ACTIVITY — Going through the data below, copy out each line where the word "sequence" shows up.
GIVEN RECORDS Start Marker
/-- `∑_{n ≤ K} τ(n)³/n ≤ (1 + log K)⁸` (from `τ³ ≤ τ² * τ²` and `∑ τ²/n ≤ (1 + log)⁴`). [folklore] -/
theorem sum_card_divisors_cube_div_le (K : ℕ) :
    ∑ n ∈ Ioc 0 K, (#n.divisors : ℝ) ^ 3 / n ≤ (1 + Real.log K) ^ 8 := by
  have hτ := MoebiusExpSum.sum_sq_card_divisors_div_le K
  have hτ' : ∑ k ∈ Ioc 0 K, (#k.divisors : ℝ) ^ 2 / k ≤ (1 + Real.log K) ^ 4 := by exact_mod_cast hτ
  have h4 : 0 ≤ (1 + Real.log K) ^ 4 := by positivity
  calc ∑ n ∈ Ioc 0 K, (#n.divisors : ℝ) ^ 3 / n
      ≤ ∑ n ∈ Ioc 0 K, ∑ y ∈ n.divisorsAntidiagonal,
          ((#y.1.divisors : ℝ) ^ 2 / y.1) * ((#y.2.divisors : ℝ) ^ 2 / y.2) := by
        refine sum_le_sum fun n hn => ?_
        have hn0 : (0 : ℝ) < n := by exact_mod_cast (mem_Ioc.1 hn).1
        rw [div_le_iff₀ hn0, sum_mul]
        refine (card_divisors_pow_three_le n).trans (le_of_eq (sum_congr rfl fun y hy => ?_))
        have hyn := (Nat.mem_divisorsAntidiagonal.1 hy).1
        have hy1 : (y.1 : ℝ) ≠ 0 := by
          have : y.1 ≠ 0 := left_ne_zero_of_mul (hyn.symm ▸ (Nat.mem_divisorsAntidiagonal.1 hy).2)
          exact_mod_cast this
        have hy2 : (y.2 : ℝ) ≠ 0 := by
          have : y.2 ≠ 0 := right_ne_zero_of_mul (hyn.symm ▸ (Nat.mem_divisorsAntidiagonal.1 hy).2)
          exact_mod_cast this
        have hn' : (n : ℝ) = (y.1 : ℝ) * y.2 := by exact_mod_cast hyn.symm
        rw [hn']; field_simp
    _ = ∑ d ∈ Ioc 0 K, ∑ m ∈ Ioc 0 (K / d),
          ((#d.divisors : ℝ) ^ 2 / d) * ((#m.divisors : ℝ) ^ 2 / m) :=
        sum_Ioc_sum_divisorsAntidiagonal_eq
          (fun d m => ((#d.divisors : ℝ) ^ 2 / d) * ((#m.divisors : ℝ) ^ 2 / m)) K
    _ ≤ ∑ d ∈ Ioc 0 K, ((#d.divisors : ℝ) ^ 2 / d) * (1 + Real.log K) ^ 4 := by
        refine sum_le_sum fun d _ => ?_
        rw [← mul_sum]
        refine mul_le_mul_of_nonneg_left (le_trans ?_ hτ') (by positivity)
        exact sum_le_sum_of_subset_of_nonneg (Ioc_subset_Ioc_right (Nat.div_le_self K d))
          fun _ _ _ => by positivity
    _ = (∑ d ∈ Ioc 0 K, (#d.divisors : ℝ) ^ 2 / d) * (1 + Real.log K) ^ 4 := by rw [sum_mul]
    _ ≤ (1 + Real.log K) ^ 4 * (1 + Real.log K) ^ 4 := mul_le_mul_of_nonneg_right hτ' h4
    _ = (1 + Real.log K) ^ 8 := by ring

/-- `1/φ(m) ≤ τ(m)/m` (from `m ≤ φ(m) τ(m)`). [folklore] -/
theorem inv_totient_le {m : ℕ} (hm : 1 ≤ m) :
    ((Nat.totient m : ℝ))⁻¹ ≤ (#m.divisors : ℝ) / m := by
  have hφ : 0 < (Nat.totient m : ℝ) := by exact_mod_cast Nat.totient_pos.2 hm
  have hm0 : 0 < (m : ℝ) := by exact_mod_cast hm
  rw [inv_eq_one_div, div_le_div_iff₀ hφ hm0, one_mul]
  have h := self_le_totient_mul_card_divisors m
  calc (m : ℝ) ≤ (Nat.totient m * #m.divisors : ℕ) := by exact_mod_cast h
    _ = (#m.divisors : ℝ) * Nat.totient m := by push_cast; ring

/-- `τ(m)/φ(m) ≤ τ(m)²/m`. [folklore] -/
theorem card_divisors_div_totient_le {m : ℕ} (hm : 1 ≤ m) :
    (#m.divisors : ℝ) / Nat.totient m ≤ (#m.divisors : ℝ) ^ 2 / m := by
  rw [div_eq_mul_inv, sq, mul_div_assoc]
  exact mul_le_mul_of_nonneg_left (inv_totient_le hm) (Nat.cast_nonneg _)

/-- `4^{ω(m)}/φ(m) ≤ τ(m)³/m`. [folklore] -/
theorem four_pow_div_totient_le {m : ℕ} (hm : 1 ≤ m) :
    (4 : ℝ) ^ m.primeFactors.card / Nat.totient m ≤ (#m.divisors : ℝ) ^ 3 / m := by
  have h4 := four_pow_card_primeFactors_le_sigma_zero_sq (q := m) (by omega)
  rw [sigma_zero_apply] at h4
  rw [div_eq_mul_inv, pow_succ, mul_div_assoc]
  exact mul_le_mul h4 (inv_totient_le hm) (inv_nonneg.2 (Nat.cast_nonneg _)) (by positivity)

/-- `∑_{r ≤ Q} τ(r)/φ(r) ≤ (1 + log Q)⁴`. [folklore] -/
theorem sum_card_divisors_div_totient_le (Q : ℕ) :
    ∑ r ∈ Icc 1 Q, (#r.divisors : ℝ) / Nat.totient r ≤ (1 + Real.log Q) ^ 4 := by
  have hτ := MoebiusExpSum.sum_sq_card_divisors_div_le Q
  have hτ' : ∑ k ∈ Ioc 0 Q, (#k.divisors : ℝ) ^ 2 / k ≤ (1 + Real.log Q) ^ 4 := by exact_mod_cast hτ
  rw [← Ioc_zero_eq_Icc_one]
  exact le_trans (sum_le_sum fun r hr => card_divisors_div_totient_le (mem_Ioc.1 hr).1) hτ'

/-- `∑_{r ≤ Q} 4^{ω(r)}/φ(r) ≤ (1 + log Q)⁸`. [folklore] -/
theorem sum_four_pow_div_totient_le (Q : ℕ) :
    ∑ r ∈ Icc 1 Q, (4 : ℝ) ^ r.primeFactors.card / Nat.totient r ≤ (1 + Real.log Q) ^ 8 := by
  rw [← Ioc_zero_eq_Icc_one]
  exact le_trans (sum_le_sum fun r hr => four_pow_div_totient_le (mem_Ioc.1 hr).1)
    (sum_card_divisors_cube_div_le Q)
import Literature.NumberTheory.PAdicHodge.BdRPlusLogLatticeZp
import HarnessLib

/-!
# `X⁰_k = log[1 + p♭𝒪♭] mod Fil^k`: the `ℤ_p[Γ_F]`-module of Teichmüller logarithms, `0 → ℚ_p·t → ℚ_p X⁰_k → ℂ_F → 0`

Topic `Literature/NumberTheory/PAdicHodge`; namespace `Literature.NumberTheory.PAdicHodge.GaloisContinuity`. One definition (reviewed): the
predicate `IsTeichLog k L` — «`L ∈ B_dR⁺` is a logarithm modulo `Fil^k` of a Teichmüller representative `[x]`, `x ∈ 𝒪_{ℂ_F}♭`, `x₀ = 1`»
(`∃ x, PreTilt.coeff 0 x = 1 ∧ IsLogModFil k ([x] − 1) L`) — and the INTERFACE of the five files `BdRPlusLogLattice{,Mul,Theta,Kernel,Zp}`
in this currency (no new mathematics):

* structure: `IsTeichLog.zero`, `.add`, `.neg`, `.padicInt_smul` (`a ∈ ℤ_p`), `.natCast_pow_mul` (`p^N`), `.add_mem_span` (`+ ξ^k B_dR⁺`),
  `isTeichLog_tBdR` (`t`), `isTeichLog_smul_tBdR` (`a·t`), `.galBdRPlus` (`Γ_F`-stability);
* ★ KERNEL `IsTeichLog.exists_pow_mul_sub_mul_tBdR_mem` (`θ L = 0 ⟹ p^N L − a·t ∈ ξ^k B_dR⁺`), ★ IMAGE `exists_isTeichLog_thetaBdR_eq_pow_mul`
  (`p^N c = θ L`), `IsTeichLog.thetaBdR_eq_zero_of_mem_span` (`Fil^k ⊆ ker θ`, k ≥ 1).

So `X_k := ℚ_p · {L : IsTeichLog k L}` is Fontaine's `(B_crys⁺)^{φ=p} = ℚ_p·log[1+𝔪♭]` read modulo `Fil^k`, with its fundamental exact sequence, built
without `B_crys` or `φ`: floor (H4)-2 of `Summits/…/Cruxes/StarredOptimalManinUnitFiveSeven/Lines/kato-lever-K3-B2-road.md` (crux K★
`stmt-BirchSwinnertonDyer-22226`). Infrastructure only; BSD / K★ are not proved by any of this.

## References
* J.-M. Fontaine, Y. Ouyang, *Theory of p-adic Galois representations*, §6.1 (`U → B_crys^{φ=p}`, Thm. 6.26 the fundamental exact sequence). [FontaineOuyang2022]
* J.-M. Fontaine, *Le corps des périodes p-adiques*, Astérisque 223 (1994), Exp. II §1.5.4. [FontaineAsterisque223III]
-/

noncomputable section

namespace Literature.NumberTheory.PAdicHodge

namespace GaloisContinuity

open ValuativeRel Field Ideal WittVector
open Literature.NumberTheory.GaloisRepresentations Literature.NumberTheory.GaloisRepresentations.IsNonarchimedeanLocalField

variable {F : Type} [Field F] [ValuativeRel F] [TopologicalSpace F] [IsNonarchimedeanLocalField F]
  [CharZero F] {p : ℕ} [Fact p.Prime] [Fact (¬ IsUnit (p : integerC F))]
  [IsAdicComplete (Ideal.span {(p : integerC F)}) (integerC F)]

/-- **`L` is a Teichmüller logarithm modulo `Fil^k`**: `L ∈ B_dR⁺(F)` is a logarithm modulo `Fil^k B_dR⁺` (`IsLogModFil`) of `[x]` for some
`x ∈ 𝒪_{ℂ_F}♭` with `x₀ = 1` — the elements `log[x] mod Fil^k`, `x ∈ 1 + p♭𝒪♭`, generating Fontaine's `(B_crys⁺)^{φ=p}` modulo `Fil^k`.
[cite: FontaineOuyang2022, §6.1] -/
def IsTeichLog (k : ℕ) (L : BDeRhamPlus (integerC F) p) : Prop :=
  ∃ x : PreTilt (integerC F) p, PreTilt.coeff 0 x = 1 ∧ IsLogModFil k ((teichmuller p x : Ainf (p := p) F) - 1) L

namespace IsTeichLog

omit [CharZero F] in
/-- `0 = log[1]`. [cite: FontaineOuyang2022, §6.1] -/
theorem zero (k : ℕ) : IsTeichLog (F := F) (p := p) k 0 :=
  ⟨1, by rw [map_one], by rw [map_one, sub_self]; exact isLogModFil_zero k⟩

/-- **Sums**: `log[x] + log[x'] = log[xx']`. [cite: FontaineOuyang2022, §6.1] -/
theorem add {k : ℕ} {L L' : BDeRhamPlus (integerC F) p} (hL : IsTeichLog k L) (hL' : IsTeichLog k L') : IsTeichLog k (L + L') := by
  obtain ⟨x, hx, h⟩ := hL
  obtain ⟨x', hx', h'⟩ := hL'
  exact ⟨x * x', by rw [map_mul, hx, hx', mul_one], h.teichmuller_mul hx hx' h'⟩

/-- **`ℤ_p`-scalars**: `a · log[x] = log[x^a]`. [cite: FontaineOuyang2022, §6.1] -/
theorem padicInt_smul {k : ℕ} {L : BDeRhamPlus (integerC F) p} (hL : IsTeichLog k L) (a : ℤ_[p]) :
    IsTeichLog k (qpToBdR (a : ℚ_[p]) * L) := by
  obtain ⟨x, hx, h⟩ := hL
  exact ⟨PreTilt.tiltPow x a, PreTilt.coeff_zero_tiltPow x a, h.teichmuller_tiltPow hx a⟩

/-- Negatives: `−log[x] = log[x⁻¹]`. [cite: FontaineOuyang2022, §6.1] -/
theorem neg {k : ℕ} {L : BDeRhamPlus (integerC F) p} (hL : IsTeichLog k L) : IsTeichLog k (-L) := by
  have h := hL.padicInt_smul (-1)
  rwa [PadicInt.coe_neg, PadicInt.coe_one, map_neg, map_one, neg_one_mul] at h

/-- Natural multiples, in particular `p^N · L`. [cite: FontaineOuyang2022, §6.1] -/
theorem natCast_mul {k : ℕ} {L : BDeRhamPlus (integerC F) p} (hL : IsTeichLog k L) (n : ℕ) :
    IsTeichLog k ((n : BDeRhamPlus (integerC F) p) * L) := by
  have h := hL.padicInt_smul n
  rwa [PadicInt.coe_natCast, map_natCast] at h

omit [CharZero F] in
/-- Invariance modulo `Fil^k`: `IsTeichLog k` only depends on `L mod ξ^k B_dR⁺`. [cite: FontaineAsterisque223III, Exp. II §1.5.3] -/
theorem of_sub_mem {k : ℕ} {L L' : BDeRhamPlus (integerC F) p} (hL : IsTeichLog k L)
    (h : L' - L ∈ Ideal.span {(xiBdR : BDeRhamPlus (integerC F) p) ^ k}) : IsTeichLog k L' := by
  obtain ⟨x, hx, hx'⟩ := hL
  exact ⟨x, hx, hx'.of_sub_mem h⟩

/-- **`Γ_F`-stability**: `σ(log[x]) = log[σ♭ x]`. [cite: FontaineOuyang2022, §6.1] -/
theorem galBdRPlus {k : ℕ} {L : BDeRhamPlus (integerC F) p} (hL : IsTeichLog k L) (σ : absoluteGaloisGroup F) :
    IsTeichLog k (galBdRPlus σ L) := by
  obtain ⟨x, hx, h⟩ := hL
  refine ⟨galTilt σ x, by rw [coeff_galTilt, hx, map_one], ?_⟩
  have h' := h.galBdRPlus σ
  rwa [map_sub, map_one, galAinf_teichmuller] at h'

end IsTeichLog

/-- **`t ∈ X⁰_k`**: Fontaine's `t` is the Teichmüller logarithm of `[ε]`. [cite: FontaineAsterisque223III, Exp. II §1.5.4] -/
theorem isTeichLog_tBdR (k : ℕ) : IsTeichLog (F := F) (p := p) k tBdR :=
  ⟨eps, by rw [coeff_eps, epsC_zero, map_one], by rw [← uAinf_def]; exact isLogModFil_uAinf_tBdR k⟩

/-- `a · t ∈ X⁰_k` for `a ∈ ℤ_p` (`= log[ε^a]`). [cite: FontaineAsterisque223III, Exp. II §1.5.4] -/
theorem isTeichLog_smul_tBdR (k : ℕ) (a : ℤ_[p]) : IsTeichLog (F := F) (p := p) k (qpToBdR (a : ℚ_[p]) * tBdR) :=
  (isTeichLog_tBdR k).padicInt_smul a

/-- `Fil^k ⊆ ker θ` for `k ≥ 1`: `θ(ξ^k w) = 0`. [cite: FontaineAsterisque223III, Exp. II §1.5.2] -/
theorem thetaBdR_eq_zero_of_mem_span_xiBdR_pow {k : ℕ} (hk : 1 ≤ k) {b : BDeRhamPlus (integerC F) p}
    (hb : b ∈ Ideal.span {(xiBdR : BDeRhamPlus (integerC F) p) ^ k}) : thetaBdR b = 0 := by
  obtain ⟨c, rfl⟩ := Ideal.mem_span_singleton'.1 hb
  obtain ⟨k', rfl⟩ := Nat.exists_eq_add_of_le hk
  rw [map_mul, map_pow, thetaBdR_xiBdR, zero_pow (by omega), mul_zero]

/-- ★ **KERNEL: `X_k ∩ ker θ = ℚ_p·t (mod Fil^k)`.** If `L ∈ X⁰_k` (`k ≥ 1`) has `θ(L) = 0` then `p^N·L − a·t ∈ ξ^k B_dR⁺` for some `N ∈ ℕ`,
`a ∈ ℤ_p`. [cite: FontaineOuyang2022, §6.1] -/
theorem IsTeichLog.exists_pow_mul_sub_mul_tBdR_mem (hp : valuation F p < 1) {k : ℕ} (hk : 1 ≤ k) {L : BDeRhamPlus (integerC F) p}
    (hL : IsTeichLog k L) (h0 : thetaBdR L = 0) :
    ∃ (N : ℕ) (a : ℤ_[p]), (p : BDeRhamPlus (integerC F) p) ^ N * L - qpToBdR (a : ℚ_[p]) * tBdR ∈
      Ideal.span {(xiBdR : BDeRhamPlus (integerC F) p) ^ k} := by
  obtain ⟨x, hx, h⟩ := hL
  exact h.exists_pow_mul_sub_mul_tBdR_mem hp hk ((teichmuller_sub_one_mem_span_p_xi_iff_coeff_zero x).2 hx) h0

/-- ★ **IMAGE: `θ(X_k) = ℂ_F`.** Every `c ∈ ℂ_F` is `p^{−N} θ(L)` for some `L ∈ X⁰_k` (`k ≥ 1`). [cite: FontaineOuyang2022, §6.1] -/
theorem exists_isTeichLog_thetaBdR_eq_pow_mul (hp : valuation F p < 1) {k : ℕ} (hk : 1 ≤ k) (c : CompletedAlgClosure F) :
    ∃ (N : ℕ) (L : BDeRhamPlus (integerC F) p), IsTeichLog k L ∧ thetaBdR L = (p : CompletedAlgClosure F) ^ N * c := by
  obtain ⟨N, x, L, hx, hL, hθ⟩ := exists_isLogModFil_thetaBdR_eq_pow_mul hp hk c
  exact ⟨N, L, ⟨x, (teichmuller_sub_one_mem_span_p_xi_iff_coeff_zero x).1 hx, hL⟩, hθ⟩

/-- **Uniqueness of the Teichmüller logarithm of a given `[x]`** modulo `Fil^k`. [cite: FontaineAsterisque223III, Exp. II §1.5.3] -/
theorem IsLogModFil.teichmuller_unique {k : ℕ} {x : PreTilt (integerC F) p} {L L' : BDeRhamPlus (integerC F) p}
    (hL : IsLogModFil k ((teichmuller p x : Ainf (p := p) F) - 1) L) (hL' : IsLogModFil k ((teichmuller p x : Ainf (p := p) F) - 1) L') :
    L - L' ∈ Ideal.span {(xiBdR : BDeRhamPlus (integerC F) p) ^ k} :=
  hL.sub_mem_span_xiBdR_pow hL'

/-- **`θ` of a Teichmüller logarithm is the `p`-adic logarithm of the untilt**: `HasSum (n ↦ −(1 − x♯)^{n+1}/(n+1)) (θ L)` for
`IsLogModFil k ([x] − 1) L`, `x₀ = 1`, `k ≥ 1`. [cite: FontaineOuyang2022, §6.1] -/
theorem IsLogModFil.hasSum_thetaBdR_teichmuller (hp : valuation F p < 1) {k : ℕ} (hk : 1 ≤ k) {x : PreTilt (integerC F) p}
    (hx : PreTilt.coeff 0 x = 1) {L : BDeRhamPlus (integerC F) p} (hL : IsLogModFil k ((teichmuller p x : Ainf (p := p) F) - 1) L) :
    HasSum (fun n : ℕ => -((1 - ((PreTilt.untilt x : integerC F) : CompletedAlgClosure F)) ^ (n + 1)) / (n + 1 : CompletedAlgClosure F))
      (thetaBdR L) := by
  have h := hL.hasSum_thetaBdR hp hk ((teichmuller_sub_one_mem_span_p_xi_iff_coeff_zero x).2 hx)
  rwa [add_sub_cancel, thetaBdR_ainfToBdR_teichmuller] at h

end GaloisContinuity

end Literature.NumberTheory.PAdicHodge

end
/-
Copyright (c) 2026 the pub-hodgecm-mathlib formalisation cell (harness21).  Prover seat hodgecm-mathlib-K2E3-p23 (g6), HCML Track B «K2-LIT» ∕ h413
(`stmt-HodgeConjecture-24833`), line `K2_E3_EllipticInputs`, leaf (nsc-S-A′) `sig_K2E3GL3PrincipalBlockStandardSpan`, road «EXP», case brick C1 of the architect's
`MEMO-SA-architecture.v2.K2E3-p25-g2.md` §3 (architect K2E3-p25 (g2) «=» on CENSUS-C1 v0 11:39:48Z; dealer K2E3-plan (g4) D96).  FILE 1 of C1: the exponent structure.  2026-09-04.
-/
import Summits.HodgeConjecture.HodgeConjecture.Theorems.K2E3GL3PrincipalSeriesRegular        -- ★ REG (this seat): regularity tools, `perm_theta_cases`; brings ★ H0-a
import Summits.HodgeConjecture.HodgeConjecture.Theorems.K2E3GL3PrincipalSeriesExhaustion      -- ★ EXH (this seat): `exists_finrank_weightSpace_quotientRep_principalSeries_ne_zero`; brings ★ ADD, ★ E4a
import Summits.HodgeConjecture.HodgeConjecture.Theorems.K2E3GL3EmbeddingOfWeight              -- ★ EMB (K2E3-p17 g8): converse `finrank_weightSpace_ne_zero_of_intertwiningMap_ne_zero`
import Summits.HodgeConjecture.HodgeConjecture.Theorems.K2E3GL3ExponentRules                  -- ★ H0 (K2E3-p25 g2) ED. 2: `finrank_weightSpace_swap₀₁`, `finrank_weightSpace_swap₁₂` BY NAME
import HarnessLib

/-!
# Crux `H413` — leaf (nsc-S-A′), road «EXP», case C1 «ONE LINK, GENERIC THIRD LETTER» (support `{a, aν, ψ}`), file 1: the exponents of a proper non-zero `N ≤ I θ` and of `I θ ⁄ N`

Cell `hodgecm-mathlib`, Track B; THEOREMS ONLY; count-neutral helper (`--supports stmt-HodgeConjecture-24833 --as helper`).  Currency (CONVENTIONS 08:40Z, MEMO v2 §0):
`LB 3 = Π a : Fin 3, GL {i // id i = a} F`, `tch θ = ∏ a, (θ a) ∘ det ∘ ev_a`, `I θ = parabolicIndGL F id (𝟙.twist (tch θ))`, `mult V η = finrank ℂ ↥(⨅ m, maxGenEigenspace
(normalizedJacquetGL F id V m) (η m))` (inline), `I₂ x y` = ★ G1 spelling.
SETTING (letters kept ABSTRACT — `x y z : Fˣ →* ℂˣ`; C1 instantiates `x = ην½⁻¹ = a`, `y = ην½ = aν`, `z = ψ` in file 2, where ★ STD-EMB's `D η ψ ↪ I θ` supplies `N`): `θ = ![x, y, z]`
REGULAR (`Function.Injective θ`, open kernels), `z` UNLINKED to both neighbours in ★ H0's shape: `u₁–u₄` = irreducibility of `I₂ y z`, `I₂ z y`, `I₂ x z`, `I₂ z x` (the pair
`(x, y)` carries NO swap hypothesis — in C1 it is the LINK `y = xν`); `h3cell` = ★ E4a's binder VERBATIM; `N ≤ I θ` a subrepresentation with `⊥ ≠ N ≠ ⊤`.
The six weights split into class_A = {A₁ = (x,y,z) = tch θ, A₂ = (x,z,y), A₃ = (z,x,y)} and class_B = {B₁ = (y,x,z), B₂ = (y,z,x), B₃ = (z,y,x)} (adjacent transpositions of
the UNLINKED pairs connect the members of a class, ★ H0 `finrank_weightSpace_swap₀₁ ∕ _swap₁₂`).
* **`finrank_weightSpace_sub_and_quotient`** — THE EXPONENT STRUCTURE: `mult N Aᵢ = 1`, `mult N Bᵢ = 0`, `mult (I θ ⁄ N) Aᵢ = 0`, `mult (I θ ⁄ N) Bᵢ = 1` (`i = 1,2,3`), twelve
  conjuncts.  Route: `mult (I θ) = 1` at the six weights (★ REG), `mult N A₁ ≠ 0` (★ EMB converse on the inclusion `N ↪ I θ`, non-zero as `N ≠ ⊥`), the H0 swaps on `N`
  and on `I θ ⁄ N` inside each class, ★ ADD `mult I = mult N + mult (I ⁄ N)`, and ★ EXH (a): `I θ ⁄ N ≠ 0` has a weight, which ★ REG (`weight_six_cases`) places among the
  six and the count forces into class_B.  COROLLARY: `I θ` has length two with a UNIQUE proper non-zero subrepresentation (file 2).
[BernsteinZelevinsky1977, §2.3, Cor. 2.13, Thm. 2.9]; [Zelevinsky1980, §4.2, Thm. 6.1]; [Casselman1995, §6.3].
HONEST LABEL: HC_CM is proved only modulo the 7 printed citations (2 remaining named inputs: hLiu418 = stmt-HodgeConjecture-24832, h413 = stmt-HodgeConjecture-24833) until
rung 0 closes; count-neutral helper, closes no socket; CONDITIONAL on the binder `h3cell` (E4b) only, stated not assumed as a fact.

## References
* [BernsteinZelevinsky1977] I. N. Bernstein, A. V. Zelevinsky, *Induced representations of reductive p-adic groups I*, Ann. Sci. ÉNS 10 (1977), §2.3, Cor. 2.13, Thm. 2.9.
* [Zelevinsky1980] A. V. Zelevinsky, *Induced representations of reductive p-adic groups II*, Ann. Sci. ÉNS 13 (1980), §4.2, Thm. 6.1.
* [Casselman1995] W. Casselman, *Introduction to the theory of admissible representations of p-adic reductive groups* (draft 1995), §6.3.
-/

set_option autoImplicit false
-- the mandated namespace repeats `HodgeConjecture.HodgeConjecture`, as in every `Theorems/*.lean` of this sub-problem
set_option linter.dupNamespace false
GIVEN RECORDS End Marker
RESULT OF THIS EXERCISE —
So `X_k := ℚ_p · {L : IsTeichLog k L}` is Fontaine's `(B_crys⁺)^{φ=p} = ℚ_p·log[1+𝔪♭]` read modulo `Fil^k`, with its fundamental exact sequence, built
* J.-M. Fontaine, Y. Ouyang, *Theory of p-adic Galois representations*, §6.1 (`U → B_crys^{φ=p}`, Thm. 6.26 the fundamental exact sequence). [FontaineOuyang2022]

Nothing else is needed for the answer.